**ASSIGNED TASK**: Without omitting anything, return the records precisely as given.

**Saved entries**:
/-- `∑_φ r_φ (τφ)(a) = ∑_ψ r_{τ⁻¹ψ} ψ(a)` (reindex along `φ ↦ τφ`): `τ` carries the class of `V₁ = ⊕ φ^{r_φ}` to that of
`ψ ↦ r_{τ⁻¹ψ}`. [cite: Kottwitz1992, §5 p. 390] -/
theorem sum_natCast_mul_smul_apply_eq (τ : ℂ ≃+* ℂ) (a : F) :
    ∑ φ : F →+* ℂ, (r φ : ℂ) * (τ • φ) a = ∑ ψ : F →+* ℂ, (r (τ⁻¹ • ψ) : ℂ) * ψ a :=
  Fintype.sum_equiv (MulAction.toPerm τ) _ _ fun φ => by
    simp only [MulAction.toPerm_apply, inv_smul_smul]

/-- `τ(∑_φ r_φ φ(a)) = ∑_ψ r_{τ⁻¹ψ} ψ(a)`. [cite: Kottwitz1992, §5 p. 390] -/
theorem apply_sum_natCast_mul_apply (τ : ℂ ≃+* ℂ) (a : F) :
    τ (∑ φ : F →+* ℂ, (r φ : ℂ) * φ a) = ∑ ψ : F →+* ℂ, (r (τ⁻¹ • ψ) : ℂ) * ψ a := by
  rw [apply_sum_natCast_mul_apply_eq_sum_smul, sum_natCast_mul_smul_apply_eq]

/-- **`τ` fixes the character `a ↦ ∑_φ r_φ φ(a)` iff `r ∘ τ = r`** (`⟸` reindex; `⟹` Dedekind's independence of the
embeddings `F → ℂ`, with the integer coefficients `r_{τ⁻¹ψ} − r_ψ`): the isomorphism class of `V₁` is defined over the
fixed field of `τ` iff `V₁^τ ≅ V₁`. [cite: Kottwitz1992, §5 p. 390] [cite: MilneCM2006, Ch. I §1 Prop. 1.16 (footnote)] -/
theorem forall_apply_sum_eq_iff_forall_apply_smul_eq (τ : ℂ ≃+* ℂ) :
    (∀ a : F, τ (∑ φ : F →+* ℂ, (r φ : ℂ) * φ a) = ∑ φ : F →+* ℂ, (r φ : ℂ) * φ a) ↔
      ∀ φ : F →+* ℂ, r (τ • φ) = r φ := by
  constructor
  · intro h φ
    have hfun : (fun ψ : F →+* ℂ => (r (τ⁻¹ • ψ) : ℂ)) = fun ψ => (r ψ : ℂ) :=
      eq_of_forall_sum_mul_apply_eq_ks fun x => by rw [← apply_sum_natCast_mul_apply, h x]
    have hψ := congr_fun hfun (τ • φ)
    simp only [inv_smul_smul, Nat.cast_inj] at hψ
    exact hψ.symm
  · intro h a
    rw [apply_sum_natCast_mul_apply]
    exact Finset.sum_congr rfl fun ψ _ => by rw [← h (τ⁻¹ • ψ), smul_inv_smul]

end Character

/-! ## §2 The reflex field `E_r = ℚ(∑_φ r_φ φ(a) ∣ a ∈ F)`: `Aut(ℂ/E_r) = Stab(r)`, a number field, the fixed field of `Stab(r)` -/

section ReflexField
import Mathlib
import HarnessLib
import Summits.NavierStokesRegularity.NavierStokesRegularity.Theses.LocalTraceTubeDoor
import Summits.NavierStokesRegularity.NavierStokesRegularity.Theorems.LocalTraceTubeDoorTarget

/-!
# Route `LocalTraceTubeDoor` (nsreg-p1 ROUND-13 door S14 «trace-square / harmonic-pressure window») — birth closer: `TraceSquareWindowRigidity`

Moot-by-proof closer (nsreg-p6 g9, DIRECTOR-NS g8 #34): the item text is closed BY NAME against the landed theorems of
`Theorems/LocalTraceTubeDoor{HarmonicOscillation,ProfileRigidity,Target}` (p519256 / p519994 / p520765; index
HOME/ns-regularity-ideate-p6/KIT-INDEX-g9.md §A); statements are nsreg-p1's r13/Sketch13 texts.
WHAT THIS IS NOT: not NS regularity — a CONDITIONAL one-window door under LOCAL Type I.
-/

noncomputable section

-- the summit and its single sub-problem share the name (CONVENTIONS §1)
set_option linter.dupNamespace false

namespace Summit.NavierStokesRegularity.NavierStokesRegularity.Theorems.LocalTraceTubeDoorWindowClose

/-- **Item `TraceSquareWindowRigidity` of route `LocalTraceTubeDoor` holds** — by the landed theorem(s), verbatim. -/
theorem window_proof : Summit.NavierStokesRegularity.NavierStokesRegularity.Theses.LocalTraceTubeDoor.TraceSquareWindowRigidity :=
  Summit.NavierStokesRegularity.NavierStokesRegularity.Theorems.LocalTraceTubeDoorProfileRigidity.traceSquareWindowRigidity

end Summit.NavierStokesRegularity.NavierStokesRegularity.Theorems.LocalTraceTubeDoorWindowClose

end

**TASK OUTPUT**:
/-- `∑_φ r_φ (τφ)(a) = ∑_ψ r_{τ⁻¹ψ} ψ(a)` (reindex along `φ ↦ τφ`): `τ` carries the class of `V₁ = ⊕ φ^{r_φ}` to that of
`ψ ↦ r_{τ⁻¹ψ}`. [cite: Kottwitz1992, §5 p. 390] -/
theorem sum_natCast_mul_smul_apply_eq (τ : ℂ ≃+* ℂ) (a : F) :
    ∑ φ : F →+* ℂ, (r φ : ℂ) * (τ • φ) a = ∑ ψ : F →+* ℂ, (r (τ⁻¹ • ψ) : ℂ) * ψ a :=
  Fintype.sum_equiv (MulAction.toPerm τ) _ _ fun φ => by
    simp only [MulAction.toPerm_apply, inv_smul_smul]

/-- `τ(∑_φ r_φ φ(a)) = ∑_ψ r_{τ⁻¹ψ} ψ(a)`. [cite: Kottwitz1992, §5 p. 390] -/
theorem apply_sum_natCast_mul_apply (τ : ℂ ≃+* ℂ) (a : F) :
    τ (∑ φ : F →+* ℂ, (r φ : ℂ) * φ a) = ∑ ψ : F →+* ℂ, (r (τ⁻¹ • ψ) : ℂ) * ψ a := by
  rw [apply_sum_natCast_mul_apply_eq_sum_smul, sum_natCast_mul_smul_apply_eq]

/-- **`τ` fixes the character `a ↦ ∑_φ r_φ φ(a)` iff `r ∘ τ = r`** (`⟸` reindex; `⟹` Dedekind's independence of the
embeddings `F → ℂ`, with the integer coefficients `r_{τ⁻¹ψ} − r_ψ`): the isomorphism class of `V₁` is defined over the
fixed field of `τ` iff `V₁^τ ≅ V₁`. [cite: Kottwitz1992, §5 p. 390] [cite: MilneCM2006, Ch. I §1 Prop. 1.16 (footnote)] -/
theorem forall_apply_sum_eq_iff_forall_apply_smul_eq (τ : ℂ ≃+* ℂ) :
    (∀ a : F, τ (∑ φ : F →+* ℂ, (r φ : ℂ) * φ a) = ∑ φ : F →+* ℂ, (r φ : ℂ) * φ a) ↔
      ∀ φ : F →+* ℂ, r (τ • φ) = r φ := by
  constructor
  · intro h φ
    have hfun : (fun ψ : F →+* ℂ => (r (τ⁻¹ • ψ) : ℂ)) = fun ψ => (r ψ : ℂ) :=
      eq_of_forall_sum_mul_apply_eq_ks fun x => by rw [← apply_sum_natCast_mul_apply, h x]
    have hψ := congr_fun hfun (τ • φ)
    simp only [inv_smul_smul, Nat.cast_inj] at hψ
    exact hψ.symm
  · intro h a
    rw [apply_sum_natCast_mul_apply]
    exact Finset.sum_congr rfl fun ψ _ => by rw [← h (τ⁻¹ • ψ), smul_inv_smul]

end Character

/-! ## §2 The reflex field `E_r = ℚ(∑_φ r_φ φ(a) ∣ a ∈ F)`: `Aut(ℂ/E_r) = Stab(r)`, a number field, the fixed field of `Stab(r)` -/

section ReflexField
import Mathlib
import HarnessLib
import Summits.NavierStokesRegularity.NavierStokesRegularity.Theses.LocalTraceTubeDoor
import Summits.NavierStokesRegularity.NavierStokesRegularity.Theorems.LocalTraceTubeDoorTarget

/-!
# Route `LocalTraceTubeDoor` (nsreg-p1 ROUND-13 door S14 «trace-square / harmonic-pressure window») — birth closer: `TraceSquareWindowRigidity`

Moot-by-proof closer (nsreg-p6 g9, DIRECTOR-NS g8 #34): the item text is closed BY NAME against the landed theorems of
`Theorems/LocalTraceTubeDoor{HarmonicOscillation,ProfileRigidity,Target}` (p519256 / p519994 / p520765; index
HOME/ns-regularity-ideate-p6/KIT-INDEX-g9.md §A); statements are nsreg-p1's r13/Sketch13 texts.
WHAT THIS IS NOT: not NS regularity — a CONDITIONAL one-window door under LOCAL Type I.
-/

noncomputable section

-- the summit and its single sub-problem share the name (CONVENTIONS §1)
set_option linter.dupNamespace false

namespace Summit.NavierStokesRegularity.NavierStokesRegularity.Theorems.LocalTraceTubeDoorWindowClose

/-- **Item `TraceSquareWindowRigidity` of route `LocalTraceTubeDoor` holds** — by the landed theorem(s), verbatim. -/
theorem window_proof : Summit.NavierStokesRegularity.NavierStokesRegularity.Theses.LocalTraceTubeDoor.TraceSquareWindowRigidity :=
  Summit.NavierStokesRegularity.NavierStokesRegularity.Theorems.LocalTraceTubeDoorProfileRigidity.traceSquareWindowRigidity

end Summit.NavierStokesRegularity.NavierStokesRegularity.Theorems.LocalTraceTubeDoorWindowClose

end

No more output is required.